## Problem
Each line in the records below, from the one that contains "continuous in the" to the one that contains "matching topology (at", should be reproduced exactly, the first and last included.

*** Data excerpts Section Begins ***

import Mathlib
import HarnessLib
import Summits.NavierStokesRegularity.NavierStokesRegularity.Theorems.CompletionRelayChainPhaseIChecker

/-!
# Route `CompletionRelayChain` — crux `RelayFrontStep` (stmt-NavierStokesRegularity-24850), K-side of `stub_phaseI`,
  work package K6, data module 35/41: cells `83–84` of the 96-cell grid PASS the self-integrating Phase-I checker

COMPUTATIONAL (`native_decide`, compiled replay ≈ 130 s per cell on the farm; the `native_decide` axiom is disclosed —
the statement is a closed Boolean equation about `…PhaseIChecker.checkCell` (p627039) on explicit grid cells; its
mathematical content is supplied by the soundness theorem `…PhaseISound`).  MODEL-lattice bookkeeping (rung TL-M3-R64);
nothing here is a statement about the Navier–Stokes equations.
-/

set_option linter.dupNamespace false

namespace Summit.NavierStokesRegularity.NavierStokesRegularity.Cruxes.RelayFrontStep.PhaseI.Checker

/-- Cells `83, …, 84` of `cells` pass `checkCell` (compiled replay). [this file; computational] -/
theorem run_35 : ((cells.drop 83).take 2).all checkCell = true := by
  native_decide

end Summit.NavierStokesRegularity.NavierStokesRegularity.Cruxes.RelayFrontStep.PhaseI.Checker
/-- **`F`-tightness of the stars of the limit.** If `F ≥ 0` is uniformly continuous in the
matching topology (at radius `ρ' + 1`) on `1/3`-separated rooted sets and the `F`-slack of the
recentred `ρ'`-stars of `T k` vanishes locally uniformly, then every recentred `ρ'`-star of the
limit `Y` is `F`-tight. [folklore] -/
theorem star_tight {T : ℕ → Set E3} {Y : Set E3} {ρ' : ℝ} {F : Set E3 → ℝ}
    (hF0 : ∀ T : Set E3, 0 ≤ F T)
    (hFc : ∀ ε' : ℝ, 0 < ε' → ∃ η : ℝ, 0 < η ∧ ∀ S' T : Set E3,
        (∀ p ∈ S', ∀ q ∈ S', p ≠ q → (1 / 3 : ℝ) ≤ dist p q) →
        (∀ p ∈ T, ∀ q ∈ T, p ≠ q → (1 / 3 : ℝ) ≤ dist p q) →
        (0 : E3) ∈ S' → (0 : E3) ∈ T → BallMatch η (ρ' + 1) 0 S' T →
        |F (S' ∩ Metric.closedBall 0 ρ') - F (T ∩ Metric.closedBall 0 ρ')| ≤ ε')
    (hsep : ∀ k, ∀ p ∈ T k, ∀ q ∈ T k, p ≠ q → (1 / 3 : ℝ) ≤ dist p q)
    (hYsep : ∀ p ∈ Y, ∀ q ∈ Y, p ≠ q → (1 / 3 : ℝ) ≤ dist p q)
    (hlim : ∀ R' η : ℝ, 0 < η → ∀ᶠ k in atTop, BallMatch η R' 0 (T k) Y)
    (hslackF : ∀ L η : ℝ, 0 < η → ∀ᶠ k in atTop, ∀ s ∈ T k, ‖s‖ ≤ L →
        F (((fun z => z - s) '' T k) ∩ Metric.closedBall 0 ρ') ≤ η)
    {y : E3} (hy : y ∈ Y) :
    F (((fun z => z - y) '' Y) ∩ Metric.closedBall 0 ρ') = 0 := by
  refine le_antisymm (le_of_forall_pos_le_add fun ε' hε' => ?_) (hF0 _)
  obtain ⟨η₀, hη₀, hcont⟩ := hFc (ε' / 2) (half_pos hε')
  have h1 := eventually_ballMatch_recentre hlim y (ρ' + 1) hη₀
  have h2 := eventually_exists_partner hlim hy (lt_min (half_pos hη₀) one_pos)
  have h3 := hslackF (‖y‖ + 1) (ε' / 2) (half_pos hε')
  obtain ⟨k, hk1, ⟨s, hs, hsy⟩, hk3⟩ := (h1.and (h2.and h3)).exists
  have hsy1 : dist s y ≤ η₀ / 2 := hsy.trans (min_le_left _ _)
  have hsy2 : dist s y ≤ 1 := hsy.trans (min_le_right _ _)
  have hsL : ‖s‖ ≤ ‖y‖ + 1 := by
    have h := norm_le_dist_add_norm s y
    linarith
  have hc := hcont _ _ (sep_image_sub (hsep k) s) (sep_image_sub hYsep y)
    (zero_mem_image_sub hs) (zero_mem_image_sub hy) (hk1 s hs hsy1)
  have hFs := hk3 s hs hsL
  rw [abs_le] at hc
  linarith [hc.1, hc.2]
import Literature.Geometry.Riemannian.HeatFlowL2Energy
import Literature.Geometry.Riemannian.ConjugateHeatConservation
import Literature.Analysis.ODE.NashDifferentialInequality
import HarnessLib

/-!
# Nash's `L¹ → L²` smoothing for heat and conjugate heat flows along a Ricci flow

J. Nash (1958) / E. B. Davies, *Heat kernels and spectral theory* (1989), §2.4: the `L²`-energy
identity and Nash's inequality give `‖u(t)‖₂² ≤ C t^{-n/2} ‖u(0)‖₁²` for nonnegative solutions
of the heat equation, with `C` depending only on the constants of Nash's inequality, the bound on
the zeroth-order coefficient and the length of the time interval. Along a Ricci flow `(g, cov)` of
Riemannian metrics on `[0, T']` on a closed manifold modelled on `ℝᵐ` (`∂ₜ dV = −R dV`,
`|R| ≤ C₀`), given Nash's inequality with time-independent constants `A ≥ 1`, `B ≥ 0`
(`IsRicciFlow.exists_uniform_nash_const` supplies them), we prove:

* `IsRicciFlow.integral_sq_heat_le` — for a heat solution `w ≥ 0` on `[0, T']` and `t ∈ (0, T']`,
  `∫ w(t)² dV_t ≤ e^{(2B/A + C₀)T'} (mA/4)^{m/2} e^{2C₀T'} · t^{−m/2} · (∫ w(0) dV_0)²`;
* `IsRicciFlow.integral_sq_conjugateHeat_le` — for a conjugate heat solution `v ≥ 0` on `[0, T']`
  and `s ∈ [0, T')`,
  `∫ v(s)² dV_s ≤ e^{(2B/A + C₀)T'} (mA/4)^{m/2} · (T' − s)^{−m/2} · (∫ v(T') dV_{T'})²`.

Proof: `E(t) = ∫ w(t)² dV_t` has `E' = −2∫|∇w|² − ∫Rw²` (`HeatFlowL2Energy.lean`), the mass
`∫ w dV_t ≤ e^{C₀t} ∫ w(0) dV_0`, and Nash's inequality turns this into
`E' ≤ −c E^{1+2/m} + C₁E`, solved by `nash_ode_bound` (`NashDifferentialInequality.lean`); the
conjugate case is the time-reversed argument with constant mass. Everything is proved; no
definitions, no named facts.

## References

* J. Nash, *Continuity of solutions of parabolic and elliptic equations*, Amer. J. Math. 80
  (1958), 931–954.
* E. B. Davies, *Heat kernels and spectral theory*, Cambridge Tracts in Math. 92 (1989), §2.4.
* P. Topping, *Lectures on the Ricci flow*, LMS Lecture Note Series 325 (2006), (2.5.7).
  [Topping2006]
-/

noncomputable section

open Bundle Set Function Filter Manifold MeasureTheory Measure TopologicalSpace
open scoped Manifold ContDiff Topology ENNReal NNReal
/-! ### The vertical values: `|F(vertical) - F(horizontal)| = O(δ √δ)` -/

open DiscreteDobrushin in
/-- **The two sublattices merge in the limit**: on compacts, the value of the observable at the
vertical edge `(x, x + e₁)` differs from its value at the horizontal edge `(x, x + e₀)` by
`O(δ√δ) = o(√δ)`. [cite: Smirnov2010, §5] -/
theorem IsDiscretisation.exists_cross_bound (hDE : IsDiscretisation D E) (hyp : ∀ᶠ δ in 𝓝[>] (0 : ℝ), ObsHyp (E δ))
    {K : Set ℂ} (hK : IsCompact K) (hKD : K ⊆ D.carrier) :
    ∃ L : ℝ, 0 ≤ L ∧ ∀ᶠ δ in 𝓝[>] (0 : ℝ), ∀ x : Site 2, meshPoint δ x ∈ K →
      ∀ hE : (E δ).IsZdAdmissible, ‖obsAt (E δ) hE (cSrc (x, 1)) - obsAt (E δ) hE (cSrc (x, 0))‖ ≤
        L * δ * Real.sqrt δ := by
  obtain ⟨ρ, hρ, hbulk⟩ := hDE.exists_bulk_radius hK hKD
  obtain ⟨L, hL0, hL⟩ := hDE.exists_equicont_bound hyp hK hKD
  -- we use the equicontinuity bound between `x` and `x + e₁ + e₂` (both with mesh point near `K`):
  -- to stay inside `K` we rather redo the two-step estimate directly from the Lipschitz bound
  have hK' := topGradConst_pos; have hC' := obsSupConst_pos
  refine ⟨2 * (8 * topGradConst * obsSupConst * ((200 / ρ) * Real.sqrt (200 / ρ))), by positivity, ?_⟩
  have hc : (0 : ℝ) < ρ / 2000 := by positivity
  have h2 : ∀ᶠ δ in 𝓝[>] (0 : ℝ), δ < ρ / 2000 := nhdsWithin_le_nhds (Iio_mem_nhds hc)
  have h3 : ∀ᶠ δ in 𝓝[>] (0 : ℝ), 0 < δ := self_mem_nhdsWithin
  filter_upwards [hyp, hbulk, h2, h3] with δ H hb hδs hδ0 x hx hE
  -- interior edges near `x`
  have hnear : ∀ y : Site 2, supNear x 3 y → ∀ k : Fin 4, (E δ).IsInteriorEdge y k := by
    intro y hy k
    refine hb x y hx ?_ k
    have hd := dist_meshPoint_le_of_supNear hδ0.le hy
    push_cast at hd; linarith
  have s1 : supNear x 3 (x + cornerUnit 1) := by intro i; fin_cases i <;> simp [cornerUnit]
  have key := H.norm_vert_sub_horiz_le (hnear x (supNear_self x (by norm_num)) 0) (hnear x (supNear_self x (by norm_num)) 1)
    (hnear _ s1 2) (hnear _ s1 3)
  -- the Lipschitz scale `q`
  set q : ℕ := ⌊ρ / (200 * δ)⌋₊ with hqdef
  have hqr : (0 : ℝ) < ρ / (200 * δ) := by positivity
  have hqle : (q : ℝ) ≤ ρ / (200 * δ) := Nat.floor_le hqr.le
  have hqlt : ρ / (200 * δ) < q + 1 := Nat.lt_floor_add_one _
  have hbig : (10 : ℝ) ≤ ρ / (200 * δ) := by
    rw [le_div_iff₀ (by positivity)]; linarith
  have hq8 : 8 ≤ q := by
    have : (8 : ℝ) ≤ q := by linarith
    exact_mod_cast this
  set a : Site 2 := ![x 0 - 2 * (4 * (2 * q) : ℕ), x 1 - 2 * (4 * (2 * q) : ℕ)] with hadef
  have hca : boxCentre a (4 * (2 * q)) = x := boxCentre_sub x (4 * (2 * q))
  have hδq : δ * q ≤ ρ / 200 := by
    rw [le_div_iff₀ (by norm_num : (0:ℝ) < 200)]
    have := mul_le_mul_of_nonneg_left hqle (by positivity : (0 : ℝ) ≤ 200 * δ)
    rw [mul_div_cancel₀ _ (by positivity)] at this
    linarith
  have hint : ∀ y ∈ latticeBall (boxCentre a (4 * (2 * q))) (2 * (2 * (4 * (2 * q))) + 2),
      ∀ k : Fin 4, (E δ).IsInteriorEdge y k := by
    intro y hy k
    rw [hca, mem_latticeBall_iff_supNear] at hy
    refine hb x y hx ?_ k
    have hd := dist_meshPoint_le_of_supNear hδ0.le hy
    push_cast at hd
    have : δ * (2 * (2 * (2 * (4 * (2 * (q : ℝ)))) + 2)) ≤ ρ := by nlinarith
    exact hd.trans this
  set Λ : ℝ := 8 * topGradConst * obsSupConst / ((2 * q : ℕ) * Real.sqrt (2 * q : ℕ)) with hΛ
  have hΛ0 : 0 ≤ Λ := by rw [hΛ]; positivity
  have hstep : ∀ y : Site 2, supNear x 1 y → ∀ j : Fin 4,
      ‖obsAt (E δ) hE (cSrc (y + cornerUnit j, 0)) - obsAt (E δ) hE (cSrc (y, 0))‖ ≤ Λ := by
    intro y hy j
    have hyb : y ∈ latticeBall (boxCentre a (4 * (2 * q))) q := by
      rw [hca, mem_latticeBall_iff_supNear]; exact supNear_mono hy (by exact_mod_cast (show 1 ≤ q by omega))
    exact H.norm_sub_obsAt_le hq8 hint hyb (Or.inl rfl) j
  have htwo : supNear x 1 (x + cornerUnit 1 + cornerUnit 2) := by intro i; fin_cases i <;> simp [cornerUnit]
  have hpath := norm_sub_le_of_supNear (fun y => obsAt (E δ) hE (cSrc (y, 0))) hΛ0 htwo
    (fun y hy j => hstep y hy j)
  simp only [Nat.cast_one] at hpath
  -- `Λ ≤ 8 K C (200/ρ)^{3/2} δ √δ`
  have h2q : ρ / (200 * δ) ≤ (2 * q : ℕ) := by push_cast; linarith
  have hΛle : Λ ≤ 8 * topGradConst * obsSupConst * ((200 / ρ) * Real.sqrt (200 / ρ)) * (δ * Real.sqrt δ) := by
    rw [hΛ]
    have hinv : 1 / (((2 * q : ℕ) : ℝ) * Real.sqrt (2 * q : ℕ)) ≤ (200 * δ / ρ) * Real.sqrt (200 * δ / ρ) := by
      rw [div_le_iff₀ (by positivity)]
      have hs : Real.sqrt (ρ / (200 * δ)) ≤ Real.sqrt (2 * q : ℕ) := Real.sqrt_le_sqrt h2q
      have e1 : (200 * δ / ρ) * (ρ / (200 * δ)) = 1 := by field_simp
      have e2 : Real.sqrt (200 * δ / ρ) * Real.sqrt (ρ / (200 * δ)) = 1 := by
        rw [← Real.sqrt_mul (by positivity), e1, Real.sqrt_one]
      calc (1 : ℝ) = ((200 * δ / ρ) * (ρ / (200 * δ))) * (Real.sqrt (200 * δ / ρ) * Real.sqrt (ρ / (200 * δ))) := by
            rw [e1, e2, one_mul]
        _ ≤ ((200 * δ / ρ) * (2 * q : ℕ)) * (Real.sqrt (200 * δ / ρ) * Real.sqrt (2 * q : ℕ)) := by gcongr
        _ = (200 * δ / ρ) * Real.sqrt (200 * δ / ρ) * (((2 * q : ℕ) : ℝ) * Real.sqrt (2 * q : ℕ)) := by ring
    have e3 : (200 * δ / ρ) * Real.sqrt (200 * δ / ρ) = ((200 / ρ) * Real.sqrt (200 / ρ)) * (δ * Real.sqrt δ) := by
      rw [show 200 * δ / ρ = (200 / ρ) * δ by ring, Real.sqrt_mul (by positivity)]; ring
    calc 8 * topGradConst * obsSupConst / (((2 * q : ℕ) : ℝ) * Real.sqrt (2 * q : ℕ))
        = 8 * topGradConst * obsSupConst * (1 / (((2 * q : ℕ) : ℝ) * Real.sqrt (2 * q : ℕ))) := by ring
      _ ≤ 8 * topGradConst * obsSupConst * ((200 * δ / ρ) * Real.sqrt (200 * δ / ρ)) := by gcongr
      _ = _ := by rw [e3]; ring
  calc ‖obsAt (E δ) hE (cSrc (x, 1)) - obsAt (E δ) hE (cSrc (x, 0))‖
      ≤ ‖obsAt (E δ) hE (cSrc (x + cornerUnit 1 + cornerUnit 2, 0)) - obsAt (E δ) hE (cSrc (x, 0))‖ := key
    _ ≤ 2 * 1 * Λ := hpath
    _ ≤ 2 * 1 * (8 * topGradConst * obsSupConst * ((200 / ρ) * Real.sqrt (200 / ρ)) * (δ * Real.sqrt δ)) := by gcongr
    _ = _ := by ring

*** Data excerpts Section Ends ***

## Answer below
/-- **`F`-tightness of the stars of the limit.** If `F ≥ 0` is uniformly continuous in the
matching topology (at radius `ρ' + 1`) on `1/3`-separated rooted sets and the `F`-slack of the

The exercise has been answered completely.